On May 9, 2000, Ms. Hall filed a timely petition for review with the Board, alleging that the settlement agreement was invalid. In a final decision dated October 4, 2000, the Board denied Ms. Hall’s petition for review, whereupon the initial decision became the Board’s final decision. 5 C.F.R. § 1201.113(b) (2000). Ms. Hall timely sought review of the Board’s final decision in this court. We have jurisdiction pursuant to 28 U.S.C. § 1295(a)(9) (1994).
II
This court’s scope of review over decisions of the Board is limited by statute. We must affirm the decision unless it is “(1) arbitrary, capricious, an abuse of discretion, or otherwise not in accordance with law; (2) obtained without procedures required by law, rule, or regulation having been followed; or (3) unsupported by substantial evidence.” See 5 U.S.C. § 7703(c) (2000); Cheeseman v. Office of Pers. Mgmt., 791 F.2d 138, 139 (Fed.Cir.1986). An Agency decision will not be overturned if there is substantial evidence in the record to support it. Caddell v. Dep’t of Justice, 96 F.3d 1367, 1370 (Fed.Cir.1996).
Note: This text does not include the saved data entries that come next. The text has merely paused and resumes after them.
import Literature.AlgebraicGeometry.Frobenioids.PerfectionPreFrobenioid
import Literature.AlgebraicGeometry.Frobenioids.PerfectionIsotropicClauses
import Literature.AlgebraicGeometry.Frobenioids.PerfectionBaseSurjective
import Literature.AlgebraicGeometry.Frobenioids.PerfectionCoAngularPreStepsBase
import Literature.AlgebraicGeometry.Frobenioids.PerfectionCoAngularDivisorsOver
import Literature.AlgebraicGeometry.Frobenioids.PerfectionFactorization
import Literature.AlgebraicGeometry.Frobenioids.PerfectionFactorizationUnique
import Literature.AlgebraicGeometry.Frobenioids.PerfectionUnits
import HarnessLib

/-!
# Frobenioids I, Proposition 3.2 (iii): **`C^pf` is a Frobenioid** — the assembly of Definition 1.3 for THE
# perfection of a Frobenioid of Frobenius-isotropic type (PROOFS)

Mochizuki, *The geometry of Frobenioids I: the general theory*, Kyushu J. Math. **62** (2008)
293–400, Definition 1.3 pp. 24–25, Definition 3.1 (iii) p. 57, Proposition 3.2 (iii) p. 59
[cite: MochizukiFrdI2008, Prop. 3.2 (iii) p.59]: "`C^pf`, equipped with the functor `C^pf → F_{Φ^pf}` of (i),
is a Frobenioid of perfect and isotropic type", under the standing hypothesis of §3 (Def. 3.1 (iii), p. 56):
"Suppose that the Frobenioid `C` is of Frobenius-isotropic type."

This file assembles `IsFrobenioid (Perfection.ops hF).toFunctor` (the 26-field structure of `Frobenioid.lean`,
seat abc-iut-found) for THE perfection `Perfection hF` (seat abc-iut-L1-d9) with its structure functor
`C^pf → F_{Φ^pf}` (`PreFrobenioidDataToFunctor.lean`, seat abc-iut-L1-d1), from the clause files of the
abc-iut row `FrdI:Prop3.2(iii)-frobenioid` (carve-up v2, L1-lead R99 (2)):

* `isPreFrobenioid` — `PerfectionPreFrobenioid.lean` (abc-iut-L1-d9);
* (i)(a)(b)(c) — `PerfectionBaseSurjective.lean` (abc-iut-L1-d9);
* (ii) — `PerfectionFrobeniusArrows.lean` (`ii_exists_perfection`, `ii_unique_perfection`; abc-iut-L1-d1);
* (iii)(a)(b)(c), (c-base), (d) ×4 — `PerfectionCoAngularPreSteps(Base).lean`, `PerfectionCoAngularDivisors(Over).lean`
  (abc-iut-w5-d246);
* (iv)(a) existence, (iv)(b) — `PerfectionFactorization.lean`; (iv)(a) uniqueness —
  `PerfectionFactorizationUnique.lean` (formal in `C^pf`; abc-iut-w5-d246);
* (v)(a) — `PerfectionPreSteps.lean` (`mono_of_isPreStep`; abc-iut-L1-d9); (v)(b)(c), (vii)(a)(b) —
  `PerfectionIsotropicClauses.lean` (abc-iut-L1-d9); (vi) — `PerfectionUnits.lean` (abc-iut-w5-d246).

The data-level clauses (over the operations `Perfection.ops hF`) are turned into the functor-level fields
through the dictionary `PreFrobenioidData.ofFunctor_isX` (`PreFrobenioidDataOfFunctor.lean`, seat
abc-iut-L1-t3) and `PreFrobenioidData.ofFunctor_toFunctor : ofFunctor S.monFunctor S.toFunctor = S` (`rfl`).
No new definitions; nothing here is specific to the abc programme.
-/

namespace Literature.AlgebraicGeometry.Frobenioids

namespace PreFrobenioid

namespace Perfection

open CategoryTheory Opposite

universe w v v' u u'

variable {D : Type u} [Category.{v} D] {Φ : Dᵒᵖ ⥤ CommMonCat.{w}}
  {C : Type u'} [Category.{v'} C] {F : C ⥤ ElemFrobenioid Φ} {hF : IsFrobenioid F}

/-! ### The dictionary between the structure functor `C^pf → F_{Φ^pf}` and the operations `Perfection.ops` -/

/-- Co-angular pre-steps: functor-level to data-level. [cite: MochizukiFrdI2008, Def. 1.2 (iii) p.22] -/
theorem isCoAngularPreStep_ops_of {X Y : Perfection hF} {φ : X ⟶ Y}
    (h : PreFrobenioid.IsCoAngularPreStep (ops hF).toFunctor φ) : (ops hF).IsCoAngularPreStep φ :=
  ⟨(PreFrobenioidData.ofFunctor_isCoAngular (ops hF).toFunctor φ).mpr h.1, h.2⟩

/-- Co-angular pre-steps: data-level to functor-level. [cite: MochizukiFrdI2008, Def. 1.2 (iii) p.22] -/
theorem isCoAngularPreStep_toFunctor_of {X Y : Perfection hF} {φ : X ⟶ Y}
    (h : (ops hF).IsCoAngularPreStep φ) : PreFrobenioid.IsCoAngularPreStep (ops hF).toFunctor φ :=
  ⟨(PreFrobenioidData.ofFunctor_isCoAngular (ops hF).toFunctor φ).mp h.1, h.2⟩

/-- Arrows of Frobenius type: functor-level to data-level. [cite: MochizukiFrdI2008, Def. 1.2 (iii) p.22] -/
theorem isFrobeniusType_ops_of {X Y : Perfection hF} {φ : X ⟶ Y}
    (h : PreFrobenioid.IsFrobeniusType (ops hF).toFunctor φ) : (ops hF).IsFrobeniusType φ :=
  (PreFrobenioidData.isFrobeniusType_toFunctor_iff (ops hF) φ).mp h

/-- Arrows of Frobenius type: data-level to functor-level. [cite: MochizukiFrdI2008, Def. 1.2 (iii) p.22] -/
theorem isFrobeniusType_toFunctor_of {X Y : Perfection hF} {φ : X ⟶ Y}
    (h : (ops hF).IsFrobeniusType φ) : PreFrobenioid.IsFrobeniusType (ops hF).toFunctor φ :=
  (PreFrobenioidData.isFrobeniusType_toFunctor_iff (ops hF) φ).mpr h

/-- Pull-back morphisms: functor-level to data-level. [cite: MochizukiFrdI2008, Def. 1.2 (ii) p.21] -/
theorem isPullbackMorphism_ops_of {X Y : Perfection hF} {φ : X ⟶ Y}
    (h : PreFrobenioid.IsPullbackMorphism (ops hF).toFunctor φ) : (ops hF).IsPullbackMorphism φ :=
  (PreFrobenioidData.ofFunctor_isPullbackMorphism (ops hF).toFunctor φ).mpr h

/-- Pull-back morphisms: data-level to functor-level. [cite: MochizukiFrdI2008, Def. 1.2 (ii) p.21] -/
theorem isPullbackMorphism_toFunctor_of {X Y : Perfection hF} {φ : X ⟶ Y}
    (h : (ops hF).IsPullbackMorphism φ) : PreFrobenioid.IsPullbackMorphism (ops hF).toFunctor φ :=
  (PreFrobenioidData.ofFunctor_isPullbackMorphism (ops hF).toFunctor φ).mp h

/-! ### The assembly -/

variable (hF) in
/-- **Proposition 3.2 (iii): `C^pf` is a Frobenioid.**  For a Frobenioid `C → F_Φ` of Frobenius-isotropic type
(the standing hypothesis of §3), THE perfection `C^pf = Perfection hF`, equipped with its structure functor
`C^pf → F_{Φ^pf}` of Prop. 3.2 (i) (`(Perfection.ops hF).toFunctor`), satisfies Definition 1.3 (i)–(vii).
[cite: MochizukiFrdI2008, Prop. 3.2 (iii) p.59] -/
theorem isFrobenioid (hiso : IsOfType (IsFrobeniusIsotropic F)) : IsFrobenioid (ops hF).toFunctor where
  isPreFrobenioid := isPreFrobenioid_perfection hF
  i_a A₀ := by
    obtain ⟨X, hX, hi⟩ := i_a_perfection hF A₀
    exact ⟨X, (PreFrobenioidData.ofFunctor_isFrobeniusTrivial (ops hF).toFunctor X).mp hX, hi⟩
  i_b X Y α := i_b_perfection hF X Y α
  i_c := i_c_perfection hF
  ii_exists X n := by
    obtain ⟨Y, φ, hφ, hn⟩ := ii_exists_perfection hF X n
    exact ⟨Y, φ, isFrobeniusType_toFunctor_of hφ, hn⟩
  ii_unique X Y Y' φ ψ hφ hψ hd :=
    ii_unique_perfection hF hiso φ ψ (isFrobeniusType_ops_of hφ) (isFrobeniusType_ops_of hψ) hd
  iii_a X Y Z f g _ _ :=
    (PreFrobenioidData.ofFunctor_isCoAngular (ops hF).toFunctor _).mp (isCoAngular_of_frobeniusIsotropic hiso _)
  iii_b X' X φ _ ψ :=
    (PreFrobenioidData.ofFunctor_isCoAngular (ops hF).toFunctor _).mp (isCoAngular_of_frobeniusIsotropic hiso ψ)
  iii_c X Y φ hφ := iii_c_perfection hiso φ (isCoAngularPreStep_ops_of hφ)
  iii_c_base X Y φ φ' hφ hφ' hb α β β' h h' :=
    iii_c_base_perfection hiso φ φ' (isCoAngularPreStep_ops_of hφ) (isCoAngularPreStep_ops_of hφ') hb α β β' h h'
  iii_d_under_full X Y Y' φ φ' hφ hφ' hdvd := by
    obtain ⟨f, hf, e⟩ := iii_d_under_full_perfection hiso φ φ' (isCoAngularPreStep_ops_of hφ)
      (isCoAngularPreStep_ops_of hφ') hdvd
    exact ⟨f, isCoAngularPreStep_toFunctor_of hf, e⟩
  iii_d_under_surj X x := by
    obtain ⟨Y, φ, hφ, e⟩ := iii_d_under_surj_perfection hiso X x
    exact ⟨Y, φ, isCoAngularPreStep_toFunctor_of hφ, e⟩
  iii_d_over_full X Y Y' ψ ψ' hψ hψ' hdvd := iii_d_over_full_perfection hiso ψ ψ' hψ hψ' hdvd
  iii_d_over_surj X x := iii_d_over_surj_perfection hiso X x
  iv_a_exists X Y φ := by
    obtain ⟨P, Q, γ, β, α, e, hγ, hβ, hα⟩ := iv_a_exists_perfection (hF := hF) φ
    exact ⟨P, Q, γ, β, α, e, isFrobeniusType_toFunctor_of hγ, hβ, isPullbackMorphism_toFunctor_of hα⟩
  iv_a_unique A B X Y X' Y' φ γ β α γ' β' α' h hγ hβ hα h' hγ' hβ' hα' :=
    iv_a_unique_perfection hiso φ γ β α γ' β' α' h (isFrobeniusType_ops_of hγ) hβ (isPullbackMorphism_ops_of hα)
      h' (isFrobeniusType_ops_of hγ') hβ' (isPullbackMorphism_ops_of hα')
  iv_b X Y φ hφ := by
    obtain ⟨h₁, h₂⟩ := iv_b_perfection hiso φ (isPullbackMorphism_ops_of hφ)
    exact ⟨(PreFrobenioidData.ofFunctor_isLBInvertible (ops hF).toFunctor φ).mp h₁, h₂⟩
  v_a X Y φ hφ := mono_of_isPreStep hφ
  v_b_exists X Y φ hφ := by
    obtain ⟨Z, β, α, e, hβ, hα⟩ := v_b_exists_perfection hiso φ hφ
    exact ⟨Z, β, α, e, isCoAngularPreStep_toFunctor_of hβ, hα⟩
  v_b_unique X Y Z Z' φ β α β' α' h hβ hα h' hβ' hα' :=
    v_b_unique_perfection hiso φ β α β' α' h (isCoAngularPreStep_ops_of hβ) hα h'
      (isCoAngularPreStep_ops_of hβ') hα'
  v_c_exists X Y φ hφ := by
    obtain ⟨Z, β, α, e, hβ, hα⟩ := v_c_exists_perfection hiso φ hφ
    exact ⟨Z, β, α, e, hβ, isCoAngularPreStep_toFunctor_of hα⟩
  v_c_unique X Y Z Z' φ β α β' α' h hβ hα h' hβ' hα' :=
    v_c_unique_perfection hiso φ β α β' α' h hβ (isCoAngularPreStep_ops_of hα) h' hβ'
      (isCoAngularPreStep_ops_of hα')
  vi X Y φ ψ hφ hψ hb hm :=
    vi_perfection hiso φ ψ (isCoAngularPreStep_ops_of hφ) (isCoAngularPreStep_ops_of hψ) hb hm
  vii_a := vii_a_perfection hiso
  vii_b X Y _ _ := isIsotropic_toFunctor hiso Y

variable (hF) in
/-- **Proposition 3.2 (iii)** in the language of the cell's interface: THE perfection datum
`PreFrobenioidData.perfection hF` of a Frobenioid of Frobenius-isotropic type has a Frobenioid structure functor
`P.ops.toFunctor`. [cite: MochizukiFrdI2008, Prop. 3.2 (iii) p.59] -/
theorem isFrobenioid_perfectionData (hiso : IsOfType (IsFrobeniusIsotropic F)) :
    IsFrobenioid (PreFrobenioidData.perfection hF).ops.toFunctor :=
  isFrobenioid hF hiso

end Perfection

end PreFrobenioid

end Literature.AlgebraicGeometry.Frobenioids
import Mathlib
import HarnessLib
import Summits.ValiantsHypothesis.ValiantsHypothesis.Theses.MonotoneRestoration
import Literature.Computability.AlgebraicComplexity.ArithCircuit
import Literature.Computability.AlgebraicComplexity.ArithCircuitProofs
import Literature.Computability.AlgebraicComplexity.MonotoneStructure
import Literature.Computability.AlgebraicComplexity.PermanentIrreducible
import Literature.ModelTheory.FiniteModelTheory.CkEquiv
import Summits.ValiantsHypothesis.ValiantsHypothesis.Theorems.MonotoneRestorationMonotoneRestorationQPCosetCount
import Summits.ValiantsHypothesis.ValiantsHypothesis.Theorems.MonotoneRestorationMonotoneRestorationQPSymmetricLB
import Summits.ValiantsHypothesis.ValiantsHypothesis.Theorems.MonotoneRestorationMonotoneRestorationQPSupportSymmetrisation
import Summits.ValiantsHypothesis.ValiantsHypothesis.Theorems.MonotoneRestorationMonotoneRestorationQPSparseRegime
import Summits.ValiantsHypothesis.ValiantsHypothesis.Theorems.MonotoneRestorationMonotoneRestorationQPBeta
import Literature.Computability.AlgebraicComplexity.SymmetricArithCircuit
import Literature.Computability.AlgebraicComplexity.DawarWilsenach2025Proofs
import Literature.GroupTheory.PermutationGroups.SmallIndexSubgroups
import Summits.ValiantsHypothesis.ValiantsHypothesis.Theorems.MonotoneRestorationQP.Negative.LoadBearing
import Summits.ValiantsHypothesis.ValiantsHypothesis.Theorems.MonotoneRestorationMonotoneRestorationQPPermSupportCount

/-! # TTRL-lite variant V21713 of `MonotoneRestorationQP` / `stub_altFixing_orbit_dichotomy` (stmt-ValiantsHypothesis-15886)

Machine-generated helper (proved); move `lemma_proposal`, op `llm`: [rename_matching] the diagonal renaming of a matching polynomial x_ab+x_ba+x_cd+x_dc is the matching polynomial of the image pairs — CHECKED here: `intro …; simp [map_add, MvPolynomial.rename_X]` clos.
See docs/architecture/ttrl-lite.md. -/

namespace Summit.ValiantsHypothesis.ValiantsHypothesis.Theorems

open Summit.ValiantsHypothesis.ValiantsHypothesis.Theses.MonotoneRestoration
open Literature.Computability.AlgebraicComplexity

/-- TTRL-lite variant V21713 (lemma_proposal `llm`) of `stub_altFixing_orbit_dichotomy` (stmt-ValiantsHypothesis-15886); machine-found, kernel-checked. -/
theorem stub_altFixing_orbit_dichotomy_var21713 :
    ∀ (n : ℕ) (K : Type) [CommSemiring K] (ρ : Equiv.Perm (Fin n)) (a b c d : Fin n), MvPolynomial.rename (fun p : Fin n × Fin n => (ρ p.1, ρ p.2)) ((MvPolynomial.X (a, b) + MvPolynomial.X (b, a) + MvPolynomial.X (c, d) + MvPolynomial.X (d, c) : MvPolynomial (Fin n × Fin n) K)) = MvPolynomial.X (ρ a, ρ b) + MvPolynomial.X (ρ b, ρ a) + MvPolynomial.X (ρ c, ρ d) + MvPolynomial.X (ρ d, ρ c) := by
  intros
  norm_num

end Summit.ValiantsHypothesis.ValiantsHypothesis.Theorems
On appeal, Ms. Hall contends that the settlement agreement is invalid because she did not enter into it voluntarily. We have carefully reviewed the record in this case, and we can find no basis for disturbing the Board’s final decision. Substantial evidence in the record supports the Board’s factual determination that Ms. Hall, through her duly-appointed attorney, voluntarily entered into the settlement agreement with the Agency.
In this case, there can be no dispute that the terms of the settlement agreement are fair, because Ms. Hall, through her counsel, obtained all of the relief that was available under the law. Also, there is no evidence in the record to indicate that Ms. Hall’s attorney lacked the authority to enter into the settlement agreement. Finally, we discern no evidence in the record that the Board’s decision to sustain the Agency’s decision departed from important procedural rights, was based on a misconstruction of the governing statutes, or was erroneous in any other respect. We therefore affirm the Board’s final decision.
No costs.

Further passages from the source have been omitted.